## [EXERCISE DIRECTIONS]
A line below contains "(h : resonanceFn", and a later one contains "Partner selectors -/". Repeat both, with every line between them, exactly.

┄┄┄┄┄┄┄┄┄┄┄┄┄┄┄┄┄┄┄┄

import Summits.AtomisticToContinuum.FouriersLaw.Theorems.EmbeddedDrudeMourreFGRGapBranchA
import Summits.AtomisticToContinuum.FouriersLaw.Theorems.EmbeddedDrudeMourreFGRGapGenericA

/-!
# FGRGap, line `fold-jet-rigidity`, stub `stub_branchStructure` — part B: the partner map

Support for the registered stub `stub_branchStructure` (GA) of crux `EmbeddedDrudeMourre.FGRGap`
(item stmt-AtomisticToContinuum-12595), continuing part A (`…FGRGapBranchA`); cell and periodicity
lemmas are reused from `…FGRGapGenericA` (namespace `…FoldJetRigidity.Generic`).

A PARTNER SELECTOR is any `h : ℝ → ℝ → ℝ` with
* (H1) `h k₁ k₃ ∈ resonantSet ω₂ k₁ k₃`;
* (H2) on the diagonal `k₃ - k₁ ∈ 2πℤ`, `h k₁ k₃ = k₃ mod 2π` (the representative in `(-π, π]`);
* (H3) off the diagonal, `h k₁ k₃ = k₃ mod 2π` only if the resonant set is `{k₃ mod 2π}`.
Selectors exist (`exists_selector`, by choice), and by the two-root algebra of part A any selector
has the elementary GA properties: off the diagonal `resonantSet ω₂ k₁ k₃ = {k₃ mod 2π, h k₁ k₃}`
(`resonantSet_eq_pair`), hence `h` is doubly `2π`-periodic (`selector_periodic`), `h k k = k` on
the cell, the branch is trivial iff `v(k₃) = v(k₁)` (`selector_trivial_iff`), and off that curve
`v(h) ≠ v(k₁ + h - k₃)` (`selector_velocity_ne`).
-/

noncomputable section

open MeasureTheory Set Real Filter Topology
open scoped ENNReal
open Literature.MathematicalPhysics.KineticTheory.PhononBoltzmann

namespace Summit.AtomisticToContinuum.FouriersLaw.Theorems.FGRGap.FoldJetRigidity.Branch

variable {ω₂ : ℝ}

/-! ## The cell `(-π, π]` and `k mod 2π` -/

/-- `k mod 2π ≡ k`, difference form. [folklore] -/
theorem toIocMod_sub_eq_int (x : ℝ) :
    ∃ n : ℤ, toIocMod Real.two_pi_pos (-π) x - x = n * (2 * π) := by
  obtain ⟨n, hn⟩ := Generic.exists_toIocMod_eq_add (-π) x
  exact ⟨n, by rw [hn]; ring⟩

/-- Two congruent points of the cell are equal. [folklore] -/
theorem eq_of_mem_cell {a b : ℝ} (ha : a ∈ Ioc (-π) π) (hb : b ∈ Ioc (-π) π)
    (h : ∃ n : ℤ, b - a = n * (2 * π)) : b = a := by
  obtain ⟨n, hn⟩ := h
  have h1 : (-1 : ℝ) * (2 * π) < n * (2 * π) := by rw [← hn]; linarith [ha.2, hb.1]
  have h2 : (n : ℝ) * (2 * π) < 1 * (2 * π) := by rw [← hn]; linarith [ha.1, hb.2]
  have hn1 : (-1 : ℝ) < n := lt_of_mul_lt_mul_right h1 two_pi_pos.le
  have hn2 : (n : ℝ) < 1 := lt_of_mul_lt_mul_right h2 two_pi_pos.le
  have i1 : (-1 : ℤ) < n := by exact_mod_cast hn1
  have i2 : n < 1 := by exact_mod_cast hn2
  have hn0 : n = 0 := by omega
  rw [hn0] at hn
  simp only [Int.cast_zero, zero_mul, sub_eq_zero] at hn
  exact hn

/-- On the cell `k mod 2π = k`. [folklore] -/
theorem toIocMod_eq_self_of_mem {x : ℝ} (hx : x ∈ Ioc (-π) π) :
    toIocMod Real.two_pi_pos (-π) x = x := by
  rw [toIocMod_eq_self, show -π + 2 * π = π by ring]
  exact hx

/-- Congruent points have the same representative. [folklore] -/
theorem toIocMod_eq_of_modEq {x y : ℝ} (h : ∃ n : ℤ, y - x = n * (2 * π)) :
    toIocMod Real.two_pi_pos (-π) y = toIocMod Real.two_pi_pos (-π) x := by
  obtain ⟨n, hn⟩ := h
  rw [show y = x + n • (2 * π) by rw [zsmul_eq_mul]; linarith, toIocMod_add_zsmul]

/-- Points with the same representative are congruent. [folklore] -/
theorem modEq_of_toIocMod_eq {x y : ℝ}
    (h : toIocMod Real.two_pi_pos (-π) y = toIocMod Real.two_pi_pos (-π) x) :
    ∃ n : ℤ, y - x = n * (2 * π) := by
  obtain ⟨a, ha⟩ := toIocMod_sub_eq_int x
  obtain ⟨b, hb⟩ := toIocMod_sub_eq_int y
  exact ⟨a - b, by push_cast; linarith⟩

/-- `(k + 2π) mod 2π = k mod 2π`. [folklore] -/
theorem toIocMod_add_two_pi_eq (x : ℝ) :
    toIocMod Real.two_pi_pos (-π) (x + 2 * π) = toIocMod Real.two_pi_pos (-π) x :=
  toIocMod_eq_of_modEq ⟨1, by push_cast; ring⟩

/-! ## Periodicity of the resonance data -/

/-- `Ω` is `2π`-periodic in `k₃`. [folklore] -/
theorem resonanceFn_add_two_pi₃ (ω₂ k₁ k₂ k₃ : ℝ) :
    resonanceFn ω₂ k₁ k₂ (k₃ + 2 * π) = resonanceFn ω₂ k₁ k₂ k₃ := by
  unfold resonanceFn
  rw [dispersion_periodic ω₂ k₃, show k₁ + k₂ - (k₃ + 2 * π) = k₁ + k₂ - k₃ - 2 * π by ring,
    (dispersion_periodic ω₂).sub_eq]

/-- The resonant set is `2π`-periodic in `k₃`. [folklore] -/
theorem resonantSet_add_two_pi₃ (ω₂ k₁ k₃ : ℝ) :
    resonantSet ω₂ k₁ (k₃ + 2 * π) = resonantSet ω₂ k₁ k₃ := by
  ext k₂
  simp [resonantSet, resonanceFn_add_two_pi₃]

/-- The representative of a zero of `Ω(k₁, ·, k₃)` is resonant. [folklore] -/
theorem toIocMod_mem_resonantSet_of_zero {k₁ k₂ k₃ : ℝ} (h : resonanceFn ω₂ k₁ k₂ k₃ = 0) :
    toIocMod Real.two_pi_pos (-π) k₂ ∈ resonantSet ω₂ k₁ k₃ := by
  refine ⟨Generic.toIocMod_mem_cell k₂, ?_⟩
  obtain ⟨n, hn⟩ := Generic.exists_toIocMod_eq_add (-π) k₂
  rw [hn, Generic.resonanceFn_snd_add_int_mul_two_pi, h]

/-- The exchange root `k₃ mod 2π` is resonant. [folklore] -/
theorem toIocMod_mem_resonantSet (ω₂ k₁ k₃ : ℝ) :
    toIocMod Real.two_pi_pos (-π) k₃ ∈ resonantSet ω₂ k₁ k₃ :=
  toIocMod_mem_resonantSet_of_zero (resonanceFn_self ω₂ k₁ k₃)

/-- On the diagonal the group velocities agree. [folklore] -/
theorem groupVelocity_eq_of_diag {k₁ k₃ : ℝ} (hd : ∃ n : ℤ, k₃ - k₁ = n * (2 * π)) :
    groupVelocity ω₂ k₃ = groupVelocity ω₂ k₁ := by
  obtain ⟨n, hn⟩ := hd
  rw [show k₃ = k₁ + n * (2 * π) by linarith]
  exact (groupVelocity_periodic ω₂).int_mul n k₁

/-! ## Two non-trivial cell roots coincide -/

/-- **Uniqueness of the non-trivial cell root.** Off the diagonal two resonant `k₂`'s of the cell,
both different from the exchange root `k₃ mod 2π`, are equal. [folklore] -/
theorem eq_of_mem_resonantSet_of_ne (hω : 0 < ω₂) {k₁ k₃ a b : ℝ}
    (ht : ∀ n : ℤ, k₃ - k₁ ≠ n * (2 * π)) (ha : a ∈ resonantSet ω₂ k₁ k₃)
    (hb : b ∈ resonantSet ω₂ k₁ k₃) (ha' : a ≠ toIocMod Real.two_pi_pos (-π) k₃)
    (hb' : b ≠ toIocMod Real.two_pi_pos (-π) k₃) : a = b := by
  have hm := toIocMod_mem_resonantSet ω₂ k₁ k₃
  rcases two_classes hω ht hm.2 ha.2 hb.2 with h | h | h
  · exact absurd (eq_of_mem_cell hm.1 ha.1 h) ha'
  · exact absurd (eq_of_mem_cell hm.1 hb.1 h) hb'
  · exact (eq_of_mem_cell ha.1 hb.1 h).symm

/-! ## Partner selectors -/

/-- **Partner selectors exist**: a resonant `h k₁ k₃` (H1), equal to `k₃ mod 2π` on the diagonal
(H2), and off the diagonal equal to `k₃ mod 2π` only when nothing else is resonant (H3).
[folklore] -/
theorem exists_selector (ω₂ : ℝ) : ∃ h : ℝ → ℝ → ℝ,
    (∀ k₁ k₃, h k₁ k₃ ∈ resonantSet ω₂ k₁ k₃) ∧
    (∀ k₁ k₃, (∃ n : ℤ, k₃ - k₁ = n * (2 * π)) → h k₁ k₃ = toIocMod Real.two_pi_pos (-π) k₃) ∧
    (∀ k₁ k₃, (∀ n : ℤ, k₃ - k₁ ≠ n * (2 * π)) → h k₁ k₃ = toIocMod Real.two_pi_pos (-π) k₃ →
      resonantSet ω₂ k₁ k₃ ⊆ {toIocMod Real.two_pi_pos (-π) k₃}) := by
  classical
  refine ⟨fun k₁ k₃ => if (∃ n : ℤ, k₃ - k₁ = n * (2 * π)) then toIocMod Real.two_pi_pos (-π) k₃
    else if H : (resonantSet ω₂ k₁ k₃ \ {toIocMod Real.two_pi_pos (-π) k₃}).Nonempty then H.some
    else toIocMod Real.two_pi_pos (-π) k₃, ?_, ?_, ?_⟩
  · intro k₁ k₃
    dsimp only
    split_ifs with h1 h2
    · exact toIocMod_mem_resonantSet ω₂ k₁ k₃
    · exact h2.some_mem.1
    · exact toIocMod_mem_resonantSet ω₂ k₁ k₃
  · intro k₁ k₃ hd
    dsimp only
    rw [if_pos hd]
  · intro k₁ k₃ ht hh
    dsimp only at hh
    rw [if_neg (fun ⟨n, hn⟩ => ht n hn)] at hh
    split_ifs at hh with h2
    · exact absurd hh h2.some_mem.2
    · intro k₂ hk₂
      by_contra hne
      exact h2 ⟨k₂, hk₂, hne⟩

/-- **Off the diagonal the resonant set is `{k₃ mod 2π, h k₁ k₃}`** for any selector (H1, H3).
[folklore] -/
theorem resonantSet_eq_pair (hω : 0 < ω₂) {h : ℝ → ℝ → ℝ}
    (H1 : ∀ k₁ k₃, h k₁ k₃ ∈ resonantSet ω₂ k₁ k₃)
    (H3 : ∀ k₁ k₃, (∀ n : ℤ, k₃ - k₁ ≠ n * (2 * π)) → h k₁ k₃ = toIocMod Real.two_pi_pos (-π) k₃ →
      resonantSet ω₂ k₁ k₃ ⊆ {toIocMod Real.two_pi_pos (-π) k₃})
    {k₁ k₃ : ℝ} (ht : ∀ n : ℤ, k₃ - k₁ ≠ n * (2 * π)) :
    resonantSet ω₂ k₁ k₃ = {toIocMod Real.two_pi_pos (-π) k₃, h k₁ k₃} := by
  apply Subset.antisymm
  · intro k₂ hk₂
    by_cases hm : k₂ = toIocMod Real.two_pi_pos (-π) k₃
    · exact Or.inl hm
    by_cases hh : h k₁ k₃ = toIocMod Real.two_pi_pos (-π) k₃
    · exact absurd (H3 k₁ k₃ ht hh hk₂) hm
    exact Or.inr (eq_of_mem_resonantSet_of_ne hω ht hk₂ (H1 k₁ k₃) hm hh)
  · rintro k₂ (rfl | rfl)
    · exact toIocMod_mem_resonantSet ω₂ k₁ k₃
    · exact H1 k₁ k₃

/-- Selector values depend only on the resonance data: equal resonant sets, equal `k₃ mod 2π` and
the same diagonal status give equal values. [folklore] -/
theorem selector_congr (hω : 0 < ω₂) {h : ℝ → ℝ → ℝ}
    (H1 : ∀ k₁ k₃, h k₁ k₃ ∈ resonantSet ω₂ k₁ k₃)
    (H2 : ∀ k₁ k₃, (∃ n : ℤ, k₃ - k₁ = n * (2 * π)) → h k₁ k₃ = toIocMod Real.two_pi_pos (-π) k₃)
    (H3 : ∀ k₁ k₃, (∀ n : ℤ, k₃ - k₁ ≠ n * (2 * π)) → h k₁ k₃ = toIocMod Real.two_pi_pos (-π) k₃ →
      resonantSet ω₂ k₁ k₃ ⊆ {toIocMod Real.two_pi_pos (-π) k₃})
    {k₁ k₃ k₁' k₃' : ℝ} (hS : resonantSet ω₂ k₁' k₃' = resonantSet ω₂ k₁ k₃)
    (hm : toIocMod Real.two_pi_pos (-π) k₃' = toIocMod Real.two_pi_pos (-π) k₃)
    (hdiag : (∃ n : ℤ, k₃' - k₁' = n * (2 * π)) ↔ (∃ n : ℤ, k₃ - k₁ = n * (2 * π))) :
    h k₁' k₃' = h k₁ k₃ := by
  by_cases hd : ∃ n : ℤ, k₃ - k₁ = n * (2 * π)
  · rw [H2 k₁ k₃ hd, H2 k₁' k₃' (hdiag.2 hd), hm]
  have ht : ∀ n : ℤ, k₃ - k₁ ≠ n * (2 * π) := fun n hn => hd ⟨n, hn⟩
  have ht' : ∀ n : ℤ, k₃' - k₁' ≠ n * (2 * π) := fun n hn => hd (hdiag.1 ⟨n, hn⟩)
  have ha : h k₁' k₃' ∈ resonantSet ω₂ k₁ k₃ := hS ▸ H1 k₁' k₃'
  have hb : h k₁ k₃ ∈ resonantSet ω₂ k₁ k₃ := H1 k₁ k₃
  by_cases ha' : h k₁' k₃' = toIocMod Real.two_pi_pos (-π) k₃'
  · have hsub := H3 k₁' k₃' ht' ha'
    rw [hS, hm] at hsub
    rw [ha', hm, show h k₁ k₃ = toIocMod Real.two_pi_pos (-π) k₃ from hsub hb]
  by_cases hb' : h k₁ k₃ = toIocMod Real.two_pi_pos (-π) k₃
  · have hsub := H3 k₁ k₃ ht hb'
    exact absurd ((hsub ha).trans hm.symm) ha'
  rw [hm] at ha'
  exact eq_of_mem_resonantSet_of_ne hω ht ha hb ha' hb'

/-- **Selectors are doubly `2π`-periodic.** [folklore] -/
theorem selector_periodic (hω : 0 < ω₂) {h : ℝ → ℝ → ℝ}
    (H1 : ∀ k₁ k₃, h k₁ k₃ ∈ resonantSet ω₂ k₁ k₃)
    (H2 : ∀ k₁ k₃, (∃ n : ℤ, k₃ - k₁ = n * (2 * π)) → h k₁ k₃ = toIocMod Real.two_pi_pos (-π) k₃)
    (H3 : ∀ k₁ k₃, (∀ n : ℤ, k₃ - k₁ ≠ n * (2 * π)) → h k₁ k₃ = toIocMod Real.two_pi_pos (-π) k₃ →
      resonantSet ω₂ k₁ k₃ ⊆ {toIocMod Real.two_pi_pos (-π) k₃}) (k₁ k₃ : ℝ) :
    h (k₁ + 2 * π) k₃ = h k₁ k₃ ∧ h k₁ (k₃ + 2 * π) = h k₁ k₃ := by
  constructor
  · refine selector_congr hω H1 H2 H3 (resonantSet_add_two_pi ω₂ k₁ k₃) rfl ⟨?_, ?_⟩
    · rintro ⟨n, hn⟩; exact ⟨n + 1, by push_cast; linarith⟩
    · rintro ⟨n, hn⟩; exact ⟨n - 1, by push_cast; linarith⟩
  · refine selector_congr hω H1 H2 H3 (resonantSet_add_two_pi₃ ω₂ k₁ k₃)
      (toIocMod_add_two_pi_eq k₃) ⟨?_, ?_⟩
    · rintro ⟨n, hn⟩; exact ⟨n - 1, by push_cast; linarith⟩
    · rintro ⟨n, hn⟩; exact ⟨n + 1, by push_cast; linarith⟩

/-- On the diagonal of the cell a selector is the identity: `h k k = k`. [folklore] -/
theorem selector_diag {h : ℝ → ℝ → ℝ}
    (H2 : ∀ k₁ k₃, (∃ n : ℤ, k₃ - k₁ = n * (2 * π)) → h k₁ k₃ = toIocMod Real.two_pi_pos (-π) k₃)
    {k : ℝ} (hk : k ∈ Ioc (-π) π) : h k k = k := by
  rw [H2 k k ⟨0, by simp⟩, toIocMod_eq_self_of_mem hk]

/-- **The branch is trivial exactly on the equal-velocity curve**: off the diagonal,
`h k₁ k₃ = k₃ mod 2π ↔ v(k₃) = v(k₁)`. [folklore] -/
theorem selector_trivial_iff (hω : 0 < ω₂) {h : ℝ → ℝ → ℝ}
    (H1 : ∀ k₁ k₃, h k₁ k₃ ∈ resonantSet ω₂ k₁ k₃)
    (H3 : ∀ k₁ k₃, (∀ n : ℤ, k₃ - k₁ ≠ n * (2 * π)) → h k₁ k₃ = toIocMod Real.two_pi_pos (-π) k₃ →
      resonantSet ω₂ k₁ k₃ ⊆ {toIocMod Real.two_pi_pos (-π) k₃})
    {k₁ k₃ : ℝ} (ht : ∀ n : ℤ, k₃ - k₁ ≠ n * (2 * π)) :
    h k₁ k₃ = toIocMod Real.two_pi_pos (-π) k₃ ↔ groupVelocity ω₂ k₃ = groupVelocity ω₂ k₁ := by
  constructor
  · intro hh
    have hsub := H3 k₁ k₃ ht hh
    by_contra hv
    have hv' : groupVelocity ω₂ k₃ ≠ groupVelocity ω₂ (k₁ + k₃ - k₃) := by
      rwa [show k₁ + k₃ - k₃ = k₁ by ring]
    obtain ⟨b, hb, hbn⟩ := exists_other_zero hω (resonanceFn_self ω₂ k₁ k₃) hv'
    have hbm : toIocMod Real.two_pi_pos (-π) b = toIocMod Real.two_pi_pos (-π) k₃ :=
      hsub (toIocMod_mem_resonantSet_of_zero hb)
    obtain ⟨n, hn⟩ := modEq_of_toIocMod_eq hbm.symm
    exact hbn (-n) (by push_cast; linarith)
  · intro hv
    have hv' : groupVelocity ω₂ k₃ = groupVelocity ω₂ (k₁ + k₃ - k₃) := by
      rwa [show k₁ + k₃ - k₃ = k₁ by ring]
    have hmod := modEq_of_velocity_eq hω ht (resonanceFn_self ω₂ k₁ k₃) (H1 k₁ k₃).2 hv'
    have hm : ∃ n : ℤ, h k₁ k₃ - toIocMod Real.two_pi_pos (-π) k₃ = n * (2 * π) := by
      obtain ⟨n, hn⟩ := hmod
      obtain ⟨a, ha⟩ := toIocMod_sub_eq_int k₃
      exact ⟨n - a, by push_cast; linarith⟩
    exact eq_of_mem_cell (Generic.toIocMod_mem_cell k₃) (H1 k₁ k₃).1 hm

/-- **Off the equal-velocity curve the resolved energy delta at the branch is non-degenerate**:
`v(h) ≠ v(k₁ + h - k₃)`. [folklore] -/
theorem selector_velocity_ne (hω : 0 < ω₂) {h : ℝ → ℝ → ℝ}
    (H1 : ∀ k₁ k₃, h k₁ k₃ ∈ resonantSet ω₂ k₁ k₃)
    (H3 : ∀ k₁ k₃, (∀ n : ℤ, k₃ - k₁ ≠ n * (2 * π)) → h k₁ k₃ = toIocMod Real.two_pi_pos (-π) k₃ →
      resonantSet ω₂ k₁ k₃ ⊆ {toIocMod Real.two_pi_pos (-π) k₃})
    {k₁ k₃ : ℝ} (hv : groupVelocity ω₂ k₃ ≠ groupVelocity ω₂ k₁) :
    groupVelocity ω₂ (h k₁ k₃) ≠ groupVelocity ω₂ (k₁ + h k₁ k₃ - k₃) := by
  have ht := Generic.sub_ne_of_groupVelocity_ne hv
  have hne : h k₁ k₃ ≠ toIocMod Real.two_pi_pos (-π) k₃ := fun hh =>
    hv ((selector_trivial_iff hω H1 H3 ht).1 hh)
  intro hveq
  have hmod := modEq_of_velocity_eq hω ht (H1 k₁ k₃).2 (resonanceFn_self ω₂ k₁ k₃) hveq
  have hm : ∃ n : ℤ, h k₁ k₃ - toIocMod Real.two_pi_pos (-π) k₃ = n * (2 * π) := by
    obtain ⟨n, hn⟩ := hmod
    obtain ⟨a, ha⟩ := toIocMod_sub_eq_int k₃
    exact ⟨-n - a, by push_cast; linarith⟩
  exact hne (eq_of_mem_cell (Generic.toIocMod_mem_cell k₃) (H1 k₁ k₃).1 hm)

end Branch

open Branch in
/-- **GA, part B (the partner map, elementary clauses).** For `ω₂ > 0` there is a cell-valued,
resonant, doubly `2π`-periodic partner map `h` with `h k k = k` on the cell, such that off the
diagonal the resonant set is `{k₃ mod 2π, h k₁ k₃}`, the branch is trivial iff `v(k₃) = v(k₁)`,
and off that curve `v(h) ≠ v(k₁ + h - k₃)`. [folklore] -/
theorem stub_branchStructure_partB :
    ∀ ω₂ : ℝ, 0 < ω₂ → ∃ h : ℝ → ℝ → ℝ, ((∀ k₁ k₃ : ℝ, h k₁ k₃ ∈ Set.Ioc (-π) π) ∧ (∀ k₁ k₃ : ℝ, resonanceFn ω₂ k₁ (h k₁ k₃) k₃ = 0) ∧ (∀ k₁ k₃ : ℝ, h (k₁ + 2 * π) k₃ = h k₁ k₃ ∧ h k₁ (k₃ + 2 * π) = h k₁ k₃) ∧ (∀ k : ℝ, k ∈ Set.Ioc (-π) π → h k k = k) ∧ (∀ k₁ k₃ : ℝ, (∀ n : ℤ, k₃ - k₁ ≠ n * (2 * π)) → resonantSet ω₂ k₁ k₃ = {toIocMod Real.two_pi_pos (-π) k₃, h k₁ k₃}) ∧ (∀ k₁ k₃ : ℝ, (∀ n : ℤ, k₃ - k₁ ≠ n * (2 * π)) → (h k₁ k₃ = toIocMod Real.two_pi_pos (-π) k₃ ↔ groupVelocity ω₂ k₃ = groupVelocity ω₂ k₁)) ∧ (∀ k₁ k₃ : ℝ, groupVelocity ω₂ k₃ ≠ groupVelocity ω₂ k₁ → groupVelocity ω₂ (h k₁ k₃) ≠ groupVelocity ω₂ (k₁ + h k₁ k₃ - k₃))) := by
  intro ω₂ hω
  obtain ⟨h, H1, H2, H3⟩ := exists_selector ω₂
  exact ⟨h, fun k₁ k₃ => (H1 k₁ k₃).1, fun k₁ k₃ => (H1 k₁ k₃).2, selector_periodic hω H1 H2 H3,
    fun k hk => selector_diag H2 hk, fun k₁ k₃ ht => resonantSet_eq_pair hω H1 H3 ht,
    fun k₁ k₃ ht => selector_trivial_iff hω H1 H3 ht,
    fun k₁ k₃ hv => selector_velocity_ne hω H1 H3 hv⟩

end Summit.AtomisticToContinuum.FouriersLaw.Theorems.FGRGap.FoldJetRigidity

end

┄┄┄┄┄┄┄┄┄┄┄┄┄┄┄┄┄┄┄┄

## [ANSWER TO THIS PROBLEM]
theorem toIocMod_mem_resonantSet_of_zero {k₁ k₂ k₃ : ℝ} (h : resonanceFn ω₂ k₁ k₂ k₃ = 0) :
    toIocMod Real.two_pi_pos (-π) k₂ ∈ resonantSet ω₂ k₁ k₃ := by
  refine ⟨Generic.toIocMod_mem_cell k₂, ?_⟩
  obtain ⟨n, hn⟩ := Generic.exists_toIocMod_eq_add (-π) k₂
  rw [hn, Generic.resonanceFn_snd_add_int_mul_two_pi, h]

/-- The exchange root `k₃ mod 2π` is resonant. [folklore] -/
theorem toIocMod_mem_resonantSet (ω₂ k₁ k₃ : ℝ) :
    toIocMod Real.two_pi_pos (-π) k₃ ∈ resonantSet ω₂ k₁ k₃ :=
  toIocMod_mem_resonantSet_of_zero (resonanceFn_self ω₂ k₁ k₃)

/-- On the diagonal the group velocities agree. [folklore] -/
theorem groupVelocity_eq_of_diag {k₁ k₃ : ℝ} (hd : ∃ n : ℤ, k₃ - k₁ = n * (2 * π)) :
    groupVelocity ω₂ k₃ = groupVelocity ω₂ k₁ := by
  obtain ⟨n, hn⟩ := hd
  rw [show k₃ = k₁ + n * (2 * π) by linarith]
  exact (groupVelocity_periodic ω₂).int_mul n k₁

/-! ## Two non-trivial cell roots coincide -/

/-- **Uniqueness of the non-trivial cell root.** Off the diagonal two resonant `k₂`'s of the cell,
both different from the exchange root `k₃ mod 2π`, are equal. [folklore] -/
theorem eq_of_mem_resonantSet_of_ne (hω : 0 < ω₂) {k₁ k₃ a b : ℝ}
    (ht : ∀ n : ℤ, k₃ - k₁ ≠ n * (2 * π)) (ha : a ∈ resonantSet ω₂ k₁ k₃)
    (hb : b ∈ resonantSet ω₂ k₁ k₃) (ha' : a ≠ toIocMod Real.two_pi_pos (-π) k₃)
    (hb' : b ≠ toIocMod Real.two_pi_pos (-π) k₃) : a = b := by
  have hm := toIocMod_mem_resonantSet ω₂ k₁ k₃
  rcases two_classes hω ht hm.2 ha.2 hb.2 with h | h | h
  · exact absurd (eq_of_mem_cell hm.1 ha.1 h) ha'
  · exact absurd (eq_of_mem_cell hm.1 hb.1 h) hb'
  · exact (eq_of_mem_cell ha.1 hb.1 h).symm

/-! ## Partner selectors -/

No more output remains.